» ABOUT THIS TASK
Each entry that appears below should be restated word for word.

START EXCERPTED RECORDS

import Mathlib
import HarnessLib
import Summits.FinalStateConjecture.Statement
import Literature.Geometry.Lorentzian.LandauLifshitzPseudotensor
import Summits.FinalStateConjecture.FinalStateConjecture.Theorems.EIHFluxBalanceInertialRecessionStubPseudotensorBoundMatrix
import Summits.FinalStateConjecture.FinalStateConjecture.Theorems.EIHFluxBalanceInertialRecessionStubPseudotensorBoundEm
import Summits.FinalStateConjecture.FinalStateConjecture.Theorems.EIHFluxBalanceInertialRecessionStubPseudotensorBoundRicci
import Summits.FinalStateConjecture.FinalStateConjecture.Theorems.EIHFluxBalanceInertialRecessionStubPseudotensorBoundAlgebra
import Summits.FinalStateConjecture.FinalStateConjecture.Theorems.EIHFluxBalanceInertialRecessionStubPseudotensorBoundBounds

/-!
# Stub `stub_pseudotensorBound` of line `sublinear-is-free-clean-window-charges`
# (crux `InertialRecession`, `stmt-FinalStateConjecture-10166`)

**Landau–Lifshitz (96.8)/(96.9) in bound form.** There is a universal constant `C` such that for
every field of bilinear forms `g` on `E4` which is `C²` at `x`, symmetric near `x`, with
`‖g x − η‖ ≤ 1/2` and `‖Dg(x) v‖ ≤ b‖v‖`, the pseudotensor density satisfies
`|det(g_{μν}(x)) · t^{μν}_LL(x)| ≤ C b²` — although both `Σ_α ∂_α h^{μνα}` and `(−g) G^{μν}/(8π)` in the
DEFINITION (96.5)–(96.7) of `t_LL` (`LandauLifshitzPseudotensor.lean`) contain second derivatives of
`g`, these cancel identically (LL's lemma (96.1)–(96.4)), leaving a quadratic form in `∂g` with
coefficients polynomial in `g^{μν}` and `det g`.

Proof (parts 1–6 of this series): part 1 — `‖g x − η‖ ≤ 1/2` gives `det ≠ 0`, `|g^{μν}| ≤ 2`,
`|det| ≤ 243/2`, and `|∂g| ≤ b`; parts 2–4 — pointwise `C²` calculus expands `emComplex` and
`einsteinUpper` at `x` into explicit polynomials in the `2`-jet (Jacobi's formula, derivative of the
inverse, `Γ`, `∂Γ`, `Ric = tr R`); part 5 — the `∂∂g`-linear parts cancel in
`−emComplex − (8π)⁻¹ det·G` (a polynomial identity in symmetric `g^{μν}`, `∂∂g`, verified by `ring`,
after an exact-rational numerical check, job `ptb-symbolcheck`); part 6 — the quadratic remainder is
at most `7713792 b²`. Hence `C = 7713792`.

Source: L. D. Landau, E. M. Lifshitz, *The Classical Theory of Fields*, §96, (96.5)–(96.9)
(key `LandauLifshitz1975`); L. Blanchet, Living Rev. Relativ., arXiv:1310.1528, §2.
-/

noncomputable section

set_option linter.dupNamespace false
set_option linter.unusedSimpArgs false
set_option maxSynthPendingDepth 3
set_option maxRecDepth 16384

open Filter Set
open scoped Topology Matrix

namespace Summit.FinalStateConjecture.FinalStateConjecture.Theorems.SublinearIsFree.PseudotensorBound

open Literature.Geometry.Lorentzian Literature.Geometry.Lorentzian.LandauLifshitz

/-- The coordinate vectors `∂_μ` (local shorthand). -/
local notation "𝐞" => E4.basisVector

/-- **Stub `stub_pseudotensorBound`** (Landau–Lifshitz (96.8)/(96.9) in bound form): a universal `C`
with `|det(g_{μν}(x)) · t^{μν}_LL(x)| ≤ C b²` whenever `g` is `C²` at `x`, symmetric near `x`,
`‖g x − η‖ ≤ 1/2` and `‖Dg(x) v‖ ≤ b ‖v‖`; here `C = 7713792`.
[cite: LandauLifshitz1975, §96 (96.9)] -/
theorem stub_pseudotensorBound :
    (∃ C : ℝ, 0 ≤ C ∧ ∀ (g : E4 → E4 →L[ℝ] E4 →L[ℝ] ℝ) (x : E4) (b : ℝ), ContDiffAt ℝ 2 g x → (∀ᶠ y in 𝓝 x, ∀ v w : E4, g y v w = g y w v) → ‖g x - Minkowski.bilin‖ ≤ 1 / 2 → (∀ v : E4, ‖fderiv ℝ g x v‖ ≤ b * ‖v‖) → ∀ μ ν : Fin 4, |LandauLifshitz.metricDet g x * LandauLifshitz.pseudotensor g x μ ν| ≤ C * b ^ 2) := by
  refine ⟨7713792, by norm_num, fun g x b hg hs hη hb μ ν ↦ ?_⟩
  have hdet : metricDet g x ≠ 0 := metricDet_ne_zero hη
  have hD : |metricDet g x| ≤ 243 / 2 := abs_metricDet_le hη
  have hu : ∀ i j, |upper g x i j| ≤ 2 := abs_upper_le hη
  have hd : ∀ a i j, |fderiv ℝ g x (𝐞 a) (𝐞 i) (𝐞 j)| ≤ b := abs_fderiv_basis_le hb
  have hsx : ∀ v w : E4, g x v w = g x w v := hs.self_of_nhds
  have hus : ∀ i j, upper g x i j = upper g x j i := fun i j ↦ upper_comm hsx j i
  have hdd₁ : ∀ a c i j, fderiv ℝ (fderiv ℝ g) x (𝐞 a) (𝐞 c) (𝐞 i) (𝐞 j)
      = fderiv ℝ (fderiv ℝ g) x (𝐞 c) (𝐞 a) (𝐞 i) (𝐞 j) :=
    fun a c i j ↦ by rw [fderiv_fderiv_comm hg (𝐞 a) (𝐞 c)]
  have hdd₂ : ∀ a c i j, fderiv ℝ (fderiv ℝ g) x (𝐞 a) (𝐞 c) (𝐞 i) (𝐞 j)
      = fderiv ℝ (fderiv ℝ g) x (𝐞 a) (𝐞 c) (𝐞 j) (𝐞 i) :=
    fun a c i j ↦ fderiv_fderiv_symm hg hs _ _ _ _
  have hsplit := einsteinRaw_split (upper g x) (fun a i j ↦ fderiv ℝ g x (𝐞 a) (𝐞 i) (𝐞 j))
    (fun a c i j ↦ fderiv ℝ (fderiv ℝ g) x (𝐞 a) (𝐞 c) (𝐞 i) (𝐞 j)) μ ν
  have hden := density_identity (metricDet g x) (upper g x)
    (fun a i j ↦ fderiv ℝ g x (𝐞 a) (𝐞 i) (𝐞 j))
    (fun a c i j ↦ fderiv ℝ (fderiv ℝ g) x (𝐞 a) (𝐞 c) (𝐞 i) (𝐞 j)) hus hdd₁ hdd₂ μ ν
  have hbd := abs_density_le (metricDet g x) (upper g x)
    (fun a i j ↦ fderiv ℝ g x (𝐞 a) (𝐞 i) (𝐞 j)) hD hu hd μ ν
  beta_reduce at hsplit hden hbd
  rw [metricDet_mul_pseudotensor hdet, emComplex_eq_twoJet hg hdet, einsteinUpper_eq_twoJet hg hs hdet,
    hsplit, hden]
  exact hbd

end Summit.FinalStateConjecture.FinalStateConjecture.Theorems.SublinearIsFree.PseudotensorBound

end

END EXCERPTED RECORDS

» ANSWER SPACE
import Mathlib
import HarnessLib
import Summits.FinalStateConjecture.Statement
import Literature.Geometry.Lorentzian.LandauLifshitzPseudotensor
import Summits.FinalStateConjecture.FinalStateConjecture.Theorems.EIHFluxBalanceInertialRecessionStubPseudotensorBoundMatrix
import Summits.FinalStateConjecture.FinalStateConjecture.Theorems.EIHFluxBalanceInertialRecessionStubPseudotensorBoundEm
import Summits.FinalStateConjecture.FinalStateConjecture.Theorems.EIHFluxBalanceInertialRecessionStubPseudotensorBoundRicci
import Summits.FinalStateConjecture.FinalStateConjecture.Theorems.EIHFluxBalanceInertialRecessionStubPseudotensorBoundAlgebra
import Summits.FinalStateConjecture.FinalStateConjecture.Theorems.EIHFluxBalanceInertialRecessionStubPseudotensorBoundBounds

/-!
# Stub `stub_pseudotensorBound` of line `sublinear-is-free-clean-window-charges`
# (crux `InertialRecession`, `stmt-FinalStateConjecture-10166`)

**Landau–Lifshitz (96.8)/(96.9) in bound form.** There is a universal constant `C` such that for
every field of bilinear forms `g` on `E4` which is `C²` at `x`, symmetric near `x`, with
`‖g x − η‖ ≤ 1/2` and `‖Dg(x) v‖ ≤ b‖v‖`, the pseudotensor density satisfies
`|det(g_{μν}(x)) · t^{μν}_LL(x)| ≤ C b²` — although both `Σ_α ∂_α h^{μνα}` and `(−g) G^{μν}/(8π)` in the
DEFINITION (96.5)–(96.7) of `t_LL` (`LandauLifshitzPseudotensor.lean`) contain second derivatives of
`g`, these cancel identically (LL's lemma (96.1)–(96.4)), leaving a quadratic form in `∂g` with
coefficients polynomial in `g^{μν}` and `det g`.

Proof (parts 1–6 of this series): part 1 — `‖g x − η‖ ≤ 1/2` gives `det ≠ 0`, `|g^{μν}| ≤ 2`,
`|det| ≤ 243/2`, and `|∂g| ≤ b`; parts 2–4 — pointwise `C²` calculus expands `emComplex` and
`einsteinUpper` at `x` into explicit polynomials in the `2`-jet (Jacobi's formula, derivative of the
inverse, `Γ`, `∂Γ`, `Ric = tr R`); part 5 — the `∂∂g`-linear parts cancel in
`−emComplex − (8π)⁻¹ det·G` (a polynomial identity in symmetric `g^{μν}`, `∂∂g`, verified by `ring`,
after an exact-rational numerical check, job `ptb-symbolcheck`); part 6 — the quadratic remainder is
at most `7713792 b²`. Hence `C = 7713792`.

Source: L. D. Landau, E. M. Lifshitz, *The Classical Theory of Fields*, §96, (96.5)–(96.9)
(key `LandauLifshitz1975`); L. Blanchet, Living Rev. Relativ., arXiv:1310.1528, §2.
-/

noncomputable section

set_option linter.dupNamespace false
set_option linter.unusedSimpArgs false
set_option maxSynthPendingDepth 3
set_option maxRecDepth 16384

open Filter Set
open scoped Topology Matrix

namespace Summit.FinalStateConjecture.FinalStateConjecture.Theorems.SublinearIsFree.PseudotensorBound

open Literature.Geometry.Lorentzian Literature.Geometry.Lorentzian.LandauLifshitz

/-- The coordinate vectors `∂_μ` (local shorthand). -/
local notation "𝐞" => E4.basisVector

/-- **Stub `stub_pseudotensorBound`** (Landau–Lifshitz (96.8)/(96.9) in bound form): a universal `C`
with `|det(g_{μν}(x)) · t^{μν}_LL(x)| ≤ C b²` whenever `g` is `C²` at `x`, symmetric near `x`,
`‖g x − η‖ ≤ 1/2` and `‖Dg(x) v‖ ≤ b ‖v‖`; here `C = 7713792`.
[cite: LandauLifshitz1975, §96 (96.9)] -/
theorem stub_pseudotensorBound :
    (∃ C : ℝ, 0 ≤ C ∧ ∀ (g : E4 → E4 →L[ℝ] E4 →L[ℝ] ℝ) (x : E4) (b : ℝ), ContDiffAt ℝ 2 g x → (∀ᶠ y in 𝓝 x, ∀ v w : E4, g y v w = g y w v) → ‖g x - Minkowski.bilin‖ ≤ 1 / 2 → (∀ v : E4, ‖fderiv ℝ g x v‖ ≤ b * ‖v‖) → ∀ μ ν : Fin 4, |LandauLifshitz.metricDet g x * LandauLifshitz.pseudotensor g x μ ν| ≤ C * b ^ 2) := by
  refine ⟨7713792, by norm_num, fun g x b hg hs hη hb μ ν ↦ ?_⟩
  have hdet : metricDet g x ≠ 0 := metricDet_ne_zero hη
  have hD : |metricDet g x| ≤ 243 / 2 := abs_metricDet_le hη
  have hu : ∀ i j, |upper g x i j| ≤ 2 := abs_upper_le hη
  have hd : ∀ a i j, |fderiv ℝ g x (𝐞 a) (𝐞 i) (𝐞 j)| ≤ b := abs_fderiv_basis_le hb
  have hsx : ∀ v w : E4, g x v w = g x w v := hs.self_of_nhds
  have hus : ∀ i j, upper g x i j = upper g x j i := fun i j ↦ upper_comm hsx j i
  have hdd₁ : ∀ a c i j, fderiv ℝ (fderiv ℝ g) x (𝐞 a) (𝐞 c) (𝐞 i) (𝐞 j)
      = fderiv ℝ (fderiv ℝ g) x (𝐞 c) (𝐞 a) (𝐞 i) (𝐞 j) :=
    fun a c i j ↦ by rw [fderiv_fderiv_comm hg (𝐞 a) (𝐞 c)]
  have hdd₂ : ∀ a c i j, fderiv ℝ (fderiv ℝ g) x (𝐞 a) (𝐞 c) (𝐞 i) (𝐞 j)
      = fderiv ℝ (fderiv ℝ g) x (𝐞 a) (𝐞 c) (𝐞 j) (𝐞 i) :=
    fun a c i j ↦ fderiv_fderiv_symm hg hs _ _ _ _
  have hsplit := einsteinRaw_split (upper g x) (fun a i j ↦ fderiv ℝ g x (𝐞 a) (𝐞 i) (𝐞 j))
    (fun a c i j ↦ fderiv ℝ (fderiv ℝ g) x (𝐞 a) (𝐞 c) (𝐞 i) (𝐞 j)) μ ν
  have hden := density_identity (metricDet g x) (upper g x)
    (fun a i j ↦ fderiv ℝ g x (𝐞 a) (𝐞 i) (𝐞 j))
    (fun a c i j ↦ fderiv ℝ (fderiv ℝ g) x (𝐞 a) (𝐞 c) (𝐞 i) (𝐞 j)) hus hdd₁ hdd₂ μ ν
  have hbd := abs_density_le (metricDet g x) (upper g x)
    (fun a i j ↦ fderiv ℝ g x (𝐞 a) (𝐞 i) (𝐞 j)) hD hu hd μ ν
  beta_reduce at hsplit hden hbd
  rw [metricDet_mul_pseudotensor hdet, emComplex_eq_twoJet hg hdet, einsteinUpper_eq_twoJet hg hs hdet,
    hsplit, hden]
  exact hbd

end Summit.FinalStateConjecture.FinalStateConjecture.Theorems.SublinearIsFree.PseudotensorBound

end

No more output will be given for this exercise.